Q: What is the difference between Part 61 and Part 141?

A: Part 61 and Part 141 have the same written, oral and practical test standards. The difference is that Part 61 allows greater flexibility in training wheras Part 141 must strictly adhere to the FAA approved training plan. Because of this inflexibility, Part 141 schools tend have the least experienced instructors. It is common for students to be instructing students. Part 61 allows greater flexibility to tailor the program to your needs, allowing your instructor to use their judgement regarding your training.

Q: Is Part 141 better than Part 61?

A: No! Part 61 and Part 141 training quality depend on who is training you, their skill and experience level. A good instructor training you under Part 61 can easily exceed Part 141 standards and quality while providing you with instruction individually tailored to meet your needs and schedule. Additionally, Part 61 students have more real life experience which is invaluable to proficiency and safety. As any airline or corporate flight department will tell you, there is no substitute for experience! It is not uncommon for Part 141 instructors to have less than 300 hours total time and only 10 hours solo time, and few hours actually training students!

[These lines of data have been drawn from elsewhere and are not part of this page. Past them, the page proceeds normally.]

import Summits.ValiantsHypothesis.ValiantsHypothesis.Theorems.LacunarySymmetroidMatrixDescartesFiniteSectorStampCeilingKThreeAll
import Summits.ValiantsHypothesis.ValiantsHypothesis.Theorems.LacunarySymmetroidMatrixDescartesFiniteSectorLadderThree
import Summits.ValiantsHypothesis.ValiantsHypothesis.Theorems.LacunarySymmetroidMatrixDescartesFiniteSectorLadderTwo
import Summits.ValiantsHypothesis.ValiantsHypothesis.Theorems.LacunarySymmetroidMatrixDescartesFiniteSectorRankOneRung

/-!
# `MatrixDescartes` — line «finite» / «stamp»: the LADDER CEILING on a fixed support `(0,1,d)` and the three EXACT columns:
# every full-positive-rooted `(0,1,d)` pencil of size `m` has degree `≤ d(m+3−d) − 2` (`1 ≤ d ≤ m+2`); on `(0,1,2)`, `(0,1,3)` and
# `(0,1,m+1)` the values `2m`, `3m − 2`, `2m` are attained AND maximal for every `m`

HONEST FRAMING.  Object-search cell `pub-symmetroid`, seat val-sym-eng-3 g11 (census/instrument ENGINE #3 of D-0148 (b)).
HELPER of the crux item `stmt-ValiantsHypothesis-18050`
(`Summit.ValiantsHypothesis.ValiantsHypothesis.Theses.LacunarySymmetroid.MatrixDescartes`, asymptotic in `K`) with NO closure
claim.  Instrument/structure tier.  The cell's located «ladder» programme (val-sym-eng-3 g6–g9, memos `LADDER-017/018`; rank-one rung
for all `m`: `…FiniteSectorRankOneRung`, g10) climbs, for a FIXED basis `(0,1,d)`, the rungs `m = d−1, d, d+1, …` with the target
degree `n = d(m+3−d) − 2` (`+d` per rung).  This file records in the kernel, for all `m` and `d` at once, that this target is the
CEILING of the support (`natDegree_le_ladder`): by T3 of line «finite» (`mem_sumset_of_fullPos`: every `r ≤ deg` is an `m`-fold sum
of exponents) and Stöhr's witness (`stoehr_witness_not_rep`: `d(m+3−d) − 1` is not `p + q·d` with `p + q ≤ m`), a
full-positive-rooted determinant on `(0,1,d)` (`1 ≤ d ≤ m + 2`, any size `m ≥ 1`, symmetry not needed) has degree `≤ d(m+3−d) − 2`.
With the all-`m` witnesses of `…FiniteSectorLadderThree` (`fullyRealisable_ladder013`, the arrow design), `…FiniteSectorLadderTwo`
(`fullyRealisable_ladder012`, diagonal) and `…FiniteSectorRankOneRung` (`fullyRealisable_rankOneRung`, g10) three fixed-support columns
of the `K = 3` stamp table are therefore EXACT for every `m ≥ 1` on both sides in the kernel: `ladder012_exact` (`2m`),
`ladder013_exact` (`3m − 2`), `rankOneRung_exact` (`(0,1,m+1) ↦ 2m`).  Nothing here bears on the crux (asymptotic in `K`) or on
`VP ≠ VNP`.
[folklore] Postage-stamp bookkeeping (two denominations); no citation is load-bearing.
-/

-- `Summit.ValiantsHypothesis.ValiantsHypothesis.…` repeats a component by the D-0017 layout
-- (single-conjunct summit), which the `dupNamespace` linter flags; the name is mandated.
set_option linter.dupNamespace false

namespace Summit.ValiantsHypothesis.ValiantsHypothesis.Theorems.LacunarySymmetroidMatrixDescartes.FiniteSector

open scoped BigOperators Matrix
open Polynomial

/-- **LADDER CEILING (kernel, all sizes and all bases).**  On the support `(0, 1, d)` with `1 ≤ d ≤ m + 2`, every
full-positive-rooted determinant of an `m × m` half-pencil (symmetric or not) has degree `≤ d(m + 3 − d) − 2` — the target degree of
rung `m` of the `(0,1,d)` ladder is the most the support allows.  (`d ≥ m + 3`: the bound is `m`, by `not_rep_of_large`; not
recorded here.) [folklore] -/
theorem natDegree_le_ladder {m : ℕ} (hm : 1 ≤ m) (d : ℕ) (hd1 : 1 ≤ d) (hdm : d ≤ m + 2)
    (S : Fin 3 → Matrix (Fin m) (Fin m) ℝ) (hfull : IsFullPosRooted (pencil (![0, 1, d] : Fin 3 → ℕ) S).det) :
    (pencil (![0, 1, d] : Fin 3 → ℕ) S).det.natDegree ≤ d * (m + 3 - d) - 2 := by
  by_contra hdeg'
  have hdeg : d * (m + 3 - d) - 1 ≤ (pencil (![0, 1, d] : Fin 3 → ℕ) S).det.natDegree := by omega
  -- the target `r = d(m+3-d) - 1` is at least `2`, so the determinant is not the zero polynomial
  obtain ⟨e, he⟩ : ∃ e, m + 3 - d = e + 1 := ⟨m + 2 - d, by omega⟩
  have hr2 : 2 ≤ d * (m + 3 - d) - 1 := by
    rw [he]
    obtain ⟨d', rfl⟩ : ∃ d', d = d' + 1 := ⟨d - 1, by omega⟩
    have : 3 ≤ (d' + 1) * (e + 1) := by nlinarith [Nat.zero_le (d' * e), show 2 ≤ d' + e by omega]
    omega
  have hq : (pencil (![0, 1, d] : Fin 3 → ℕ) S).det ≠ 0 := by
    intro h0
    rw [h0, Polynomial.natDegree_zero] at hdeg
    omega
  -- every `r ≤ deg` is an `m`-fold sum of the exponents `0, 1, d`
  have h := mem_sumset_of_fullPos (![0, 1, d] : Fin 3 → ℕ) S hq hfull hdeg
  rw [Finset.mem_image] at h
  obtain ⟨s, -, hs⟩ := h
  have hvals : ∀ i : Fin 3, (![0, 1, d] : Fin 3 → ℕ) i = 0 ∨ (![0, 1, d] : Fin 3 → ℕ) i = 1 ∨
      (![0, 1, d] : Fin 3 → ℕ) i = d := by
    intro i
    fin_cases i <;> simp
  set sm : Multiset (Fin 3) := (s : Multiset (Fin 3)) with hsm
  have hcard : Multiset.card sm = m := s.2
  obtain ⟨p, q, hpq, hsum⟩ := sum_eq_stamps (![0, 1, d] : Fin 3 → ℕ) d hvals sm
  rw [hcard] at hpq
  rw [hsum] at hs
  exact stoehr_witness_not_rep m d hd1 hdm p q hpq hs

/-- The `(0,1,3)` case for every `m ≥ 1`: a full-positive-rooted `(0,1,3)` determinant of size `m` has degree `≤ 3m − 2`. [folklore] -/
theorem natDegree_le_ladder013 {m : ℕ} (hm : 1 ≤ m) (S : Fin 3 → Matrix (Fin m) (Fin m) ℝ)
    (hfull : IsFullPosRooted (pencil (![0, 1, 3] : Fin 3 → ℕ) S).det) :
    (pencil (![0, 1, 3] : Fin 3 → ℕ) S).det.natDegree ≤ 3 * m - 2 := by
  have h := natDegree_le_ladder hm 3 (by norm_num) (by omega) S hfull
  have : 3 * (m + 3 - 3) - 2 = 3 * m - 2 := by omega
  omega

/-- **THE `(0,1,3)` LADDER IS EXACT AT EVERY RUNG (kernel, all `m ≥ 1`).**  On the support `(0,1,3)` at size `m`, the degree
`3m − 2` is realised by a symmetric half-pencil with full-positive-rooted determinant (`fullyRealisable_ladder013`, the arrow
design) and no full-positive-rooted determinant has larger degree (`natDegree_le_ladder013`). [folklore] -/
theorem ladder013_exact (m : ℕ) (hm : 1 ≤ m) :
    FullyRealisable m (![0, 1, 3] : Fin 3 → ℕ) (3 * m - 2) ∧
      ∀ S : Fin 3 → Matrix (Fin m) (Fin m) ℝ, IsFullPosRooted (pencil (![0, 1, 3] : Fin 3 → ℕ) S).det →
        (pencil (![0, 1, 3] : Fin 3 → ℕ) S).det.natDegree ≤ 3 * m - 2 :=
  ⟨fullyRealisable_ladder013 m hm, fun S hS => natDegree_le_ladder013 hm S hS⟩

/-- No rung overshoots: `FullyRealisable m ![0,1,3] n → n ≤ 3m − 2` (`m ≥ 1`). [folklore] -/
theorem le_of_fullyRealisable_013 {m n : ℕ} (hm : 1 ≤ m) (h : FullyRealisable m (![0, 1, 3] : Fin 3 → ℕ) n) :
    n ≤ 3 * m - 2 := by
  obtain ⟨S, -, hfull, hdeg⟩ := h
  have := natDegree_le_ladder013 hm S hfull
  omega


/-- **THE `(0,1,2)` COLUMN IS EXACT (kernel, all `m ≥ 1`)**: `2m` is realised (`fullyRealisable_ladder012`, diagonal pencil) and is
the ceiling of the support (`natDegree_le_ladder` with `d = 2`). [folklore] -/
theorem ladder012_exact (m : ℕ) (hm : 1 ≤ m) :
    FullyRealisable m (![0, 1, 2] : Fin 3 → ℕ) (2 * m) ∧
      ∀ S : Fin 3 → Matrix (Fin m) (Fin m) ℝ, IsFullPosRooted (pencil (![0, 1, 2] : Fin 3 → ℕ) S).det →
        (pencil (![0, 1, 2] : Fin 3 → ℕ) S).det.natDegree ≤ 2 * m := by
  refine ⟨fullyRealisable_ladder012 m, fun S hS => ?_⟩
  have h := natDegree_le_ladder hm 2 (by norm_num) (by omega) S hS
  have : 2 * (m + 3 - 2) - 2 = 2 * m := by omega
  omega

/-- **THE RANK-ONE COLUMN `(0,1,m+1)` IS EXACT (kernel, all `m ≥ 1`)**: `2m` is realised (`fullyRealisable_rankOneRung`, g10's
diagonal-plus-rank-one design) and is the ceiling of the support (`natDegree_le_ladder` with `d = m + 1`). [folklore] -/
theorem rankOneRung_exact (m : ℕ) (hm : 1 ≤ m) :
    FullyRealisable m (![0, 1, m + 1] : Fin 3 → ℕ) (2 * m) ∧
      ∀ S : Fin 3 → Matrix (Fin m) (Fin m) ℝ, IsFullPosRooted (pencil (![0, 1, m + 1] : Fin 3 → ℕ) S).det →
        (pencil (![0, 1, m + 1] : Fin 3 → ℕ) S).det.natDegree ≤ 2 * m := by
  refine ⟨fullyRealisable_rankOneRung m, fun S hS => ?_⟩
  have h := natDegree_le_ladder hm (m + 1) (by omega) (by omega) S hS
  have : (m + 1) * (m + 3 - (m + 1)) - 2 = 2 * m := by
    rw [show m + 3 - (m + 1) = 2 by omega]; omega
  omega

end Summit.ValiantsHypothesis.ValiantsHypothesis.Theorems.LacunarySymmetroidMatrixDescartes.FiniteSector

Q: Why is part 141 so expensive?

A: Marketing! Part 141 training requires additional paper work, office space, and equipment inspections from the FAA in addition to the already stringent Part 61 requirements. (All of our aircraft are inspected and maintained by FAA certified mechanics.) These paperwork and inspections are not difficult to obtain and do not seem to improve safety statistically, but do require significant additional beauracracy and paper work and overhead. Part 141 operations invariably feel justification in charging a great deal more for training and equipment even though, as mentioned above, at the end of the day, the FAA written and flight tests are exactly the same! In fact, the FAA pilot certificates make no mention of the type of trianing received.

Q: I have been training at a part 141 school, but I don't feel like I am viewed as a customer. Why is that?

A: Because you are viewed as a revenue stream rather than a customer. Our philosophy is that if you treat customers the way you would like to be treated, you will have more customers in the long run. Some flight training providers are only interested in getting you in the door and taking your money.